[[ Excerpted data, beginning ]]
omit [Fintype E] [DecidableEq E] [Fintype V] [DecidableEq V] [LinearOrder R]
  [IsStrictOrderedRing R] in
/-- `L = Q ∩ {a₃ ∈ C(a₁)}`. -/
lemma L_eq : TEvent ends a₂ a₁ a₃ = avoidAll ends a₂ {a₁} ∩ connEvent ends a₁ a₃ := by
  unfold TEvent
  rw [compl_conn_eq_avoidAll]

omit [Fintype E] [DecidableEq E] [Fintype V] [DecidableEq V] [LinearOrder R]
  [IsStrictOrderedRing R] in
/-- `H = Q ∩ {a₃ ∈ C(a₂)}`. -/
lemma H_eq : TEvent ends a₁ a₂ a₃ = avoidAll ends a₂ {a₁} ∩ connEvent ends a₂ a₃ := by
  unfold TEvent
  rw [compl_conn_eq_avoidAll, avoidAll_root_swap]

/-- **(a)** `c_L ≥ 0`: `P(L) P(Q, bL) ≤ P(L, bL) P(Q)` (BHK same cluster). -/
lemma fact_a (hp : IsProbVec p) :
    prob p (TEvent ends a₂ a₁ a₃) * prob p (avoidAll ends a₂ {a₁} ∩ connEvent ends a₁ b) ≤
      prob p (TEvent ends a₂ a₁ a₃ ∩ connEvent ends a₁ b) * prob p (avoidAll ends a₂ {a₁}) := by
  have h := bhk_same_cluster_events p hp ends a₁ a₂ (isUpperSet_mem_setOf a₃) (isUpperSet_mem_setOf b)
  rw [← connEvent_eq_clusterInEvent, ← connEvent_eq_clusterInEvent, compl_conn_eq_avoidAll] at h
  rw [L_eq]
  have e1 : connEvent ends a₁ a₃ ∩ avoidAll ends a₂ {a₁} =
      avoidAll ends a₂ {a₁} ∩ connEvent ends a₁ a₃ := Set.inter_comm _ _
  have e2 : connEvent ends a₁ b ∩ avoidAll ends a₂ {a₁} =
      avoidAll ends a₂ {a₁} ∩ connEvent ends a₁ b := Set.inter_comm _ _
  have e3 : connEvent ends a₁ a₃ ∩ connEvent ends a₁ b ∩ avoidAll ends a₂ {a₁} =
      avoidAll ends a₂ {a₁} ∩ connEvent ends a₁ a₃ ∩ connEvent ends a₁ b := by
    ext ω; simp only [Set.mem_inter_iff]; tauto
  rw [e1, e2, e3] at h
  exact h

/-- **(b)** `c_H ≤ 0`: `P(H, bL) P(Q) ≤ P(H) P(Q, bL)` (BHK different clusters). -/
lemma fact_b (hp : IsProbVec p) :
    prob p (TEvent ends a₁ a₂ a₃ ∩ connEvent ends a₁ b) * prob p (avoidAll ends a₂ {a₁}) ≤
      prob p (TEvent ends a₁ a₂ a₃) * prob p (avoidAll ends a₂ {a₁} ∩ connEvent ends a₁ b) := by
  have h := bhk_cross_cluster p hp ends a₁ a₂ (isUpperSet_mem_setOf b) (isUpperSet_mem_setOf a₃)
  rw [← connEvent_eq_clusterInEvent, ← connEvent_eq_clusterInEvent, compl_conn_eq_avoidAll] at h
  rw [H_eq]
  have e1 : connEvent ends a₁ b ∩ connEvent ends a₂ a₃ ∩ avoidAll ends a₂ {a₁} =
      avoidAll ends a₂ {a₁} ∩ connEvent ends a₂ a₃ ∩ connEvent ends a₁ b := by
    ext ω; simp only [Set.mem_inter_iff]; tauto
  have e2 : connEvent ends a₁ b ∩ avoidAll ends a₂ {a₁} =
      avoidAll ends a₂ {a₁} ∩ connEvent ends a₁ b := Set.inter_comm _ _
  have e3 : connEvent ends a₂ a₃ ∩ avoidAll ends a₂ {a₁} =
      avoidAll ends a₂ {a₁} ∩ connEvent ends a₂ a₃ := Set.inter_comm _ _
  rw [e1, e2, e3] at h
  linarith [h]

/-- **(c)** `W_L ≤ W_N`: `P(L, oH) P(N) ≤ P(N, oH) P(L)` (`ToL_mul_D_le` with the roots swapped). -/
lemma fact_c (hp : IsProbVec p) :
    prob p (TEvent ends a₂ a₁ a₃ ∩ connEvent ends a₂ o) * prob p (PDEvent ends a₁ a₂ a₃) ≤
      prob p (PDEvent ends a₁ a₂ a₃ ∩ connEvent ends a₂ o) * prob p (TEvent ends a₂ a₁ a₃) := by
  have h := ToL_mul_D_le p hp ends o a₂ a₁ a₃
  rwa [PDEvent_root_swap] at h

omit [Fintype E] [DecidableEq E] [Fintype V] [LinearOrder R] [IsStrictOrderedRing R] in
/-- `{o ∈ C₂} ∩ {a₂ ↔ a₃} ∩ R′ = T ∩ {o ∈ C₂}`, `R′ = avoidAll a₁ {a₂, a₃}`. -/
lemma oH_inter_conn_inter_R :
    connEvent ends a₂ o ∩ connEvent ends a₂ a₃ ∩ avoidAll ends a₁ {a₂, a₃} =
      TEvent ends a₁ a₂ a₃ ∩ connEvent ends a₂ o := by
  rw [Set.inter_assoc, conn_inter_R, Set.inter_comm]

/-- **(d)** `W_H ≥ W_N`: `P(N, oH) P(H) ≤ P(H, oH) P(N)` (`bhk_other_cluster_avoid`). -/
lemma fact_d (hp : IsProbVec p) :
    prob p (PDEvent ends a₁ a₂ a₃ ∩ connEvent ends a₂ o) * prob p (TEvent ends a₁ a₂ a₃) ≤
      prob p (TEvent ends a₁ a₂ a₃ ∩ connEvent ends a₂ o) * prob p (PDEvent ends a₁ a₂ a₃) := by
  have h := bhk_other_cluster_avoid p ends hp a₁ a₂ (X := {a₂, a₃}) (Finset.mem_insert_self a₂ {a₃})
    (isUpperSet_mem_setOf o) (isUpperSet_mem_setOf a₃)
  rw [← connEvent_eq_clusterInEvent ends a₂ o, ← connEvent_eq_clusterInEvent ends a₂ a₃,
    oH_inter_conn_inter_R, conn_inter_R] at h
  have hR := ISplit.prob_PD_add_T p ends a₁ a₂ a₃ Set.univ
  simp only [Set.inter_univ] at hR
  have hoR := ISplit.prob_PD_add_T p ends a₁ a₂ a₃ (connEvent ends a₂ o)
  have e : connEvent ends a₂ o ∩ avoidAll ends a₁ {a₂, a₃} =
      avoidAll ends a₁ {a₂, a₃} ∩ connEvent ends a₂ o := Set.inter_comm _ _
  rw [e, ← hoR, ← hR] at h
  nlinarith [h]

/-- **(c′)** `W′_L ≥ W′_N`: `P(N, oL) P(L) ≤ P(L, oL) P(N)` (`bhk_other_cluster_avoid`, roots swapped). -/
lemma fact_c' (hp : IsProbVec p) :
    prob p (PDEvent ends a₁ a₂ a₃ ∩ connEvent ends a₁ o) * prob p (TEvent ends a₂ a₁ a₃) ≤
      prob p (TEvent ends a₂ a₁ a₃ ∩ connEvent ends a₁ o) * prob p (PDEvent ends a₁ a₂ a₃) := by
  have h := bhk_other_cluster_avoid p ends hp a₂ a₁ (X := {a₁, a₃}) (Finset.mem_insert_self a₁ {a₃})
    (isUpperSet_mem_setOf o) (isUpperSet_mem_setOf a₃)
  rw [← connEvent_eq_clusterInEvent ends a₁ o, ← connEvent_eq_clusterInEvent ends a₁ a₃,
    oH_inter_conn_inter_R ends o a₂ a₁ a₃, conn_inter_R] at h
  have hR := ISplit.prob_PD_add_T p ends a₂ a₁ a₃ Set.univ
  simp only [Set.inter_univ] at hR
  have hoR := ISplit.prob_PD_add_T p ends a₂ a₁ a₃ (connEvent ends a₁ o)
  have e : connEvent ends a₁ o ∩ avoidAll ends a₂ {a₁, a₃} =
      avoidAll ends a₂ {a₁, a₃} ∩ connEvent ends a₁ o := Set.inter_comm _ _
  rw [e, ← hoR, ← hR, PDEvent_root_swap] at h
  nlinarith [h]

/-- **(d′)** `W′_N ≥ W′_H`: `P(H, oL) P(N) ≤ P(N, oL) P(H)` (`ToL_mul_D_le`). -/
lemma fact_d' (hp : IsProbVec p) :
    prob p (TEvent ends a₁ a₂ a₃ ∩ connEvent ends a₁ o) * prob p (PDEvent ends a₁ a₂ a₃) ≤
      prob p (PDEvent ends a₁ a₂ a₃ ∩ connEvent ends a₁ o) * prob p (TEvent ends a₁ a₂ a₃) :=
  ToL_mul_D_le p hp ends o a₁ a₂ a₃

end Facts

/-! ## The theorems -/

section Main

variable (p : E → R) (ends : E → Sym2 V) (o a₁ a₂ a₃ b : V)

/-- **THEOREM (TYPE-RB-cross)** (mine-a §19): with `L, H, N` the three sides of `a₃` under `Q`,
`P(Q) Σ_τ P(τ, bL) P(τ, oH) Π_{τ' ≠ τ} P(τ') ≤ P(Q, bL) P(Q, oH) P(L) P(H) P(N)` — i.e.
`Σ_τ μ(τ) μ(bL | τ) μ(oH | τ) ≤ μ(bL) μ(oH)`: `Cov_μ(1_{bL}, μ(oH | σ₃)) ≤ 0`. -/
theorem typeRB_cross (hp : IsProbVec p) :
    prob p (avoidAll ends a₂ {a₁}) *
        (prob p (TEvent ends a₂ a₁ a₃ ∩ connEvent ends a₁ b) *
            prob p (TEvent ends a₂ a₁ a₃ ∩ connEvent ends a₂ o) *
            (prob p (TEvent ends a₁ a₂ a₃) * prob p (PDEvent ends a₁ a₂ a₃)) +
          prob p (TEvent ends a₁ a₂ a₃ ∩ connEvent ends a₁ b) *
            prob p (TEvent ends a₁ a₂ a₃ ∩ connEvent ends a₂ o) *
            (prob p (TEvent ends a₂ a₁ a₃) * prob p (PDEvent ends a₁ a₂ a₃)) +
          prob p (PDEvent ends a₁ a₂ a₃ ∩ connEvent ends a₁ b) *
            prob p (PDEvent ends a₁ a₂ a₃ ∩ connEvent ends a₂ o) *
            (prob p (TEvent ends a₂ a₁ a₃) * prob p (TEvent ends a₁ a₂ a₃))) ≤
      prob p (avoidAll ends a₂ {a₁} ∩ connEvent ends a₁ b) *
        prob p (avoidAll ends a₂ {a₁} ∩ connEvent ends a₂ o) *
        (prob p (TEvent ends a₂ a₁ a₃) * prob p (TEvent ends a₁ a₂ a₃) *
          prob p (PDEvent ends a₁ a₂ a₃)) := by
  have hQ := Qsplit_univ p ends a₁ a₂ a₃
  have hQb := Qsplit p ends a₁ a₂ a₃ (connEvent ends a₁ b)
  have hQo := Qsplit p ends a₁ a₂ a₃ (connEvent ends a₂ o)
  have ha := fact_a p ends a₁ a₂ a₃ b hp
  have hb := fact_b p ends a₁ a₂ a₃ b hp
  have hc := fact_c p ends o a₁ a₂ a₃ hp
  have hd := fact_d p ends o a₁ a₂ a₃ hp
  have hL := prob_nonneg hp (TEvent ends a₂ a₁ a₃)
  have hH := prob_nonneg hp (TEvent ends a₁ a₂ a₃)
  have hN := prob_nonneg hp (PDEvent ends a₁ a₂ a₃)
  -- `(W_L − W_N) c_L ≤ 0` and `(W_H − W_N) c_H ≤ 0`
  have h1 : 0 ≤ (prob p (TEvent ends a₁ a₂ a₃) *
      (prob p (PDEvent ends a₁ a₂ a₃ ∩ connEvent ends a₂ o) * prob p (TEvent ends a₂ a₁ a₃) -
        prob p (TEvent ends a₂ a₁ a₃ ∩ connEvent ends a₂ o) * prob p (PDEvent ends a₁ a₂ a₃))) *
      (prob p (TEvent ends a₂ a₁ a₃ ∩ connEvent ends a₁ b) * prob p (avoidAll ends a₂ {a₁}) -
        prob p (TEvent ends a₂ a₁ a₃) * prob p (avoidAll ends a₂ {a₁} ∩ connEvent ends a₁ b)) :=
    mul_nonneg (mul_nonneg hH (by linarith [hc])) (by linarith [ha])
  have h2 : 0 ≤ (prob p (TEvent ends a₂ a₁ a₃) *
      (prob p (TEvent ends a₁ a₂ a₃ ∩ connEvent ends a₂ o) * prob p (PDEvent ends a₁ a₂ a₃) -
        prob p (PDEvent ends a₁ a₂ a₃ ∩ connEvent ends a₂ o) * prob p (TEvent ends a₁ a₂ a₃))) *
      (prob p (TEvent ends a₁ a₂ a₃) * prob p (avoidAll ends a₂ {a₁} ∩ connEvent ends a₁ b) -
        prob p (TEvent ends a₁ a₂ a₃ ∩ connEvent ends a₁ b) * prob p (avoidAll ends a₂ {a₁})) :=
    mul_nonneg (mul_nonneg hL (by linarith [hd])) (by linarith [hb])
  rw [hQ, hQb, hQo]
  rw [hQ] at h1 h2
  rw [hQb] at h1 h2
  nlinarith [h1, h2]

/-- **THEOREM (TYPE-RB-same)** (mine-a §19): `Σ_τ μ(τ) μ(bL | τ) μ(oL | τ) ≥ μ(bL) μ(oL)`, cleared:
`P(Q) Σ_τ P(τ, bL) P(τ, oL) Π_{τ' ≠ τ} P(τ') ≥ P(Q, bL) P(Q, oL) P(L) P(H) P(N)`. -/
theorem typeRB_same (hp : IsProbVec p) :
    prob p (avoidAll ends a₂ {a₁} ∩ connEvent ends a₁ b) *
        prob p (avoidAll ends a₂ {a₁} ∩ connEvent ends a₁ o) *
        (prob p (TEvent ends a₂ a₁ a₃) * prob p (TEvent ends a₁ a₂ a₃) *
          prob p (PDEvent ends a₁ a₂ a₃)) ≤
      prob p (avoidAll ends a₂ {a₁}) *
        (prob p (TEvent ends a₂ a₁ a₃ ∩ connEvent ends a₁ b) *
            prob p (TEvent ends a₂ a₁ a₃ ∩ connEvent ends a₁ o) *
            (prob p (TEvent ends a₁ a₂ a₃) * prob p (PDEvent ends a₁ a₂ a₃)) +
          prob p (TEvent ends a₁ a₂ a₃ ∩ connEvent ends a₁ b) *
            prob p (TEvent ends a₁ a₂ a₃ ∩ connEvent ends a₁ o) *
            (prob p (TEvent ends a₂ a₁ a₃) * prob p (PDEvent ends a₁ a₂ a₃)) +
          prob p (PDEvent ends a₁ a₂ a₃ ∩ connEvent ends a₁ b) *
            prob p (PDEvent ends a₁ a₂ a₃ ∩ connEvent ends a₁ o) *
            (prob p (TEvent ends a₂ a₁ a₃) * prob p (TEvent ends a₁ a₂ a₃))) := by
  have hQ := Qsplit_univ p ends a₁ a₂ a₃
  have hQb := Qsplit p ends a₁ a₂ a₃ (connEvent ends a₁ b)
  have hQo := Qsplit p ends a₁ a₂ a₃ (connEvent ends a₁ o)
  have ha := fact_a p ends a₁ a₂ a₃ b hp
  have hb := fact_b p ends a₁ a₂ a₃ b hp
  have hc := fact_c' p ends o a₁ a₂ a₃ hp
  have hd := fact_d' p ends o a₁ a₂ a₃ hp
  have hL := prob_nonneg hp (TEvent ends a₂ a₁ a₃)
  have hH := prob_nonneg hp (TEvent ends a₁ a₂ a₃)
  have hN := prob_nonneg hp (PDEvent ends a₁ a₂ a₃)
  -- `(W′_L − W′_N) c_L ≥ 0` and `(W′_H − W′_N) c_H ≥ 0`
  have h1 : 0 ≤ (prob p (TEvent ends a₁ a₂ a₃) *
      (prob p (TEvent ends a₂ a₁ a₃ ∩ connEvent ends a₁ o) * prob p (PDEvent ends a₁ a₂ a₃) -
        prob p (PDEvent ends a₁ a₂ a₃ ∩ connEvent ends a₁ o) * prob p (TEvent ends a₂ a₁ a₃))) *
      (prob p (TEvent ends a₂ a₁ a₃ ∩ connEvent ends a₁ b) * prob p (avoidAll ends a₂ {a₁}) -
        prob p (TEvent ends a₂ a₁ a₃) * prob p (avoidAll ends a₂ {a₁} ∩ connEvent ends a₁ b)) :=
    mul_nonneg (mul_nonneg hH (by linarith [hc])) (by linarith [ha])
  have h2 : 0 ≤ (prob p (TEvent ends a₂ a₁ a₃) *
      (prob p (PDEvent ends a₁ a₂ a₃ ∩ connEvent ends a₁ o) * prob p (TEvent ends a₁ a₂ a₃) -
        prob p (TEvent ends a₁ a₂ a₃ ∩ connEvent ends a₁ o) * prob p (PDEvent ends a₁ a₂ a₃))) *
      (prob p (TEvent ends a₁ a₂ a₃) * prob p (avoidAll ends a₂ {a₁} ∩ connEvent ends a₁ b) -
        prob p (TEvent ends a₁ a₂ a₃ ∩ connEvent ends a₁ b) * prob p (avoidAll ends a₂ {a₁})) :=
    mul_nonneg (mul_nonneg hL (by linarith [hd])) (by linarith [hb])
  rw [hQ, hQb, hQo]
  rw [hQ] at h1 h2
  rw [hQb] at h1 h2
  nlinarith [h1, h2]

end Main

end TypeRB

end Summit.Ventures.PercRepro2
[[ Excerpted data, end ]]
- _Exercise goal_
Within the material above, extract exactly the lines that start at the line containing "rw [Set.inter_assoc, conn_inter_R, Set.inter_comm]" and stop after the line containing "a₂ a₁ a₃) ≤", and only those.

- _Answer for this exercise_
  rw [Set.inter_assoc, conn_inter_R, Set.inter_comm]

/-- **(d)** `W_H ≥ W_N`: `P(N, oH) P(H) ≤ P(H, oH) P(N)` (`bhk_other_cluster_avoid`). -/
lemma fact_d (hp : IsProbVec p) :
    prob p (PDEvent ends a₁ a₂ a₃ ∩ connEvent ends a₂ o) * prob p (TEvent ends a₁ a₂ a₃) ≤
      prob p (TEvent ends a₁ a₂ a₃ ∩ connEvent ends a₂ o) * prob p (PDEvent ends a₁ a₂ a₃) := by
  have h := bhk_other_cluster_avoid p ends hp a₁ a₂ (X := {a₂, a₃}) (Finset.mem_insert_self a₂ {a₃})
    (isUpperSet_mem_setOf o) (isUpperSet_mem_setOf a₃)
  rw [← connEvent_eq_clusterInEvent ends a₂ o, ← connEvent_eq_clusterInEvent ends a₂ a₃,
    oH_inter_conn_inter_R, conn_inter_R] at h
  have hR := ISplit.prob_PD_add_T p ends a₁ a₂ a₃ Set.univ
  simp only [Set.inter_univ] at hR
  have hoR := ISplit.prob_PD_add_T p ends a₁ a₂ a₃ (connEvent ends a₂ o)
  have e : connEvent ends a₂ o ∩ avoidAll ends a₁ {a₂, a₃} =
      avoidAll ends a₁ {a₂, a₃} ∩ connEvent ends a₂ o := Set.inter_comm _ _
  rw [e, ← hoR, ← hR] at h
  nlinarith [h]

/-- **(c′)** `W′_L ≥ W′_N`: `P(N, oL) P(L) ≤ P(L, oL) P(N)` (`bhk_other_cluster_avoid`, roots swapped). -/
lemma fact_c' (hp : IsProbVec p) :
    prob p (PDEvent ends a₁ a₂ a₃ ∩ connEvent ends a₁ o) * prob p (TEvent ends a₂ a₁ a₃) ≤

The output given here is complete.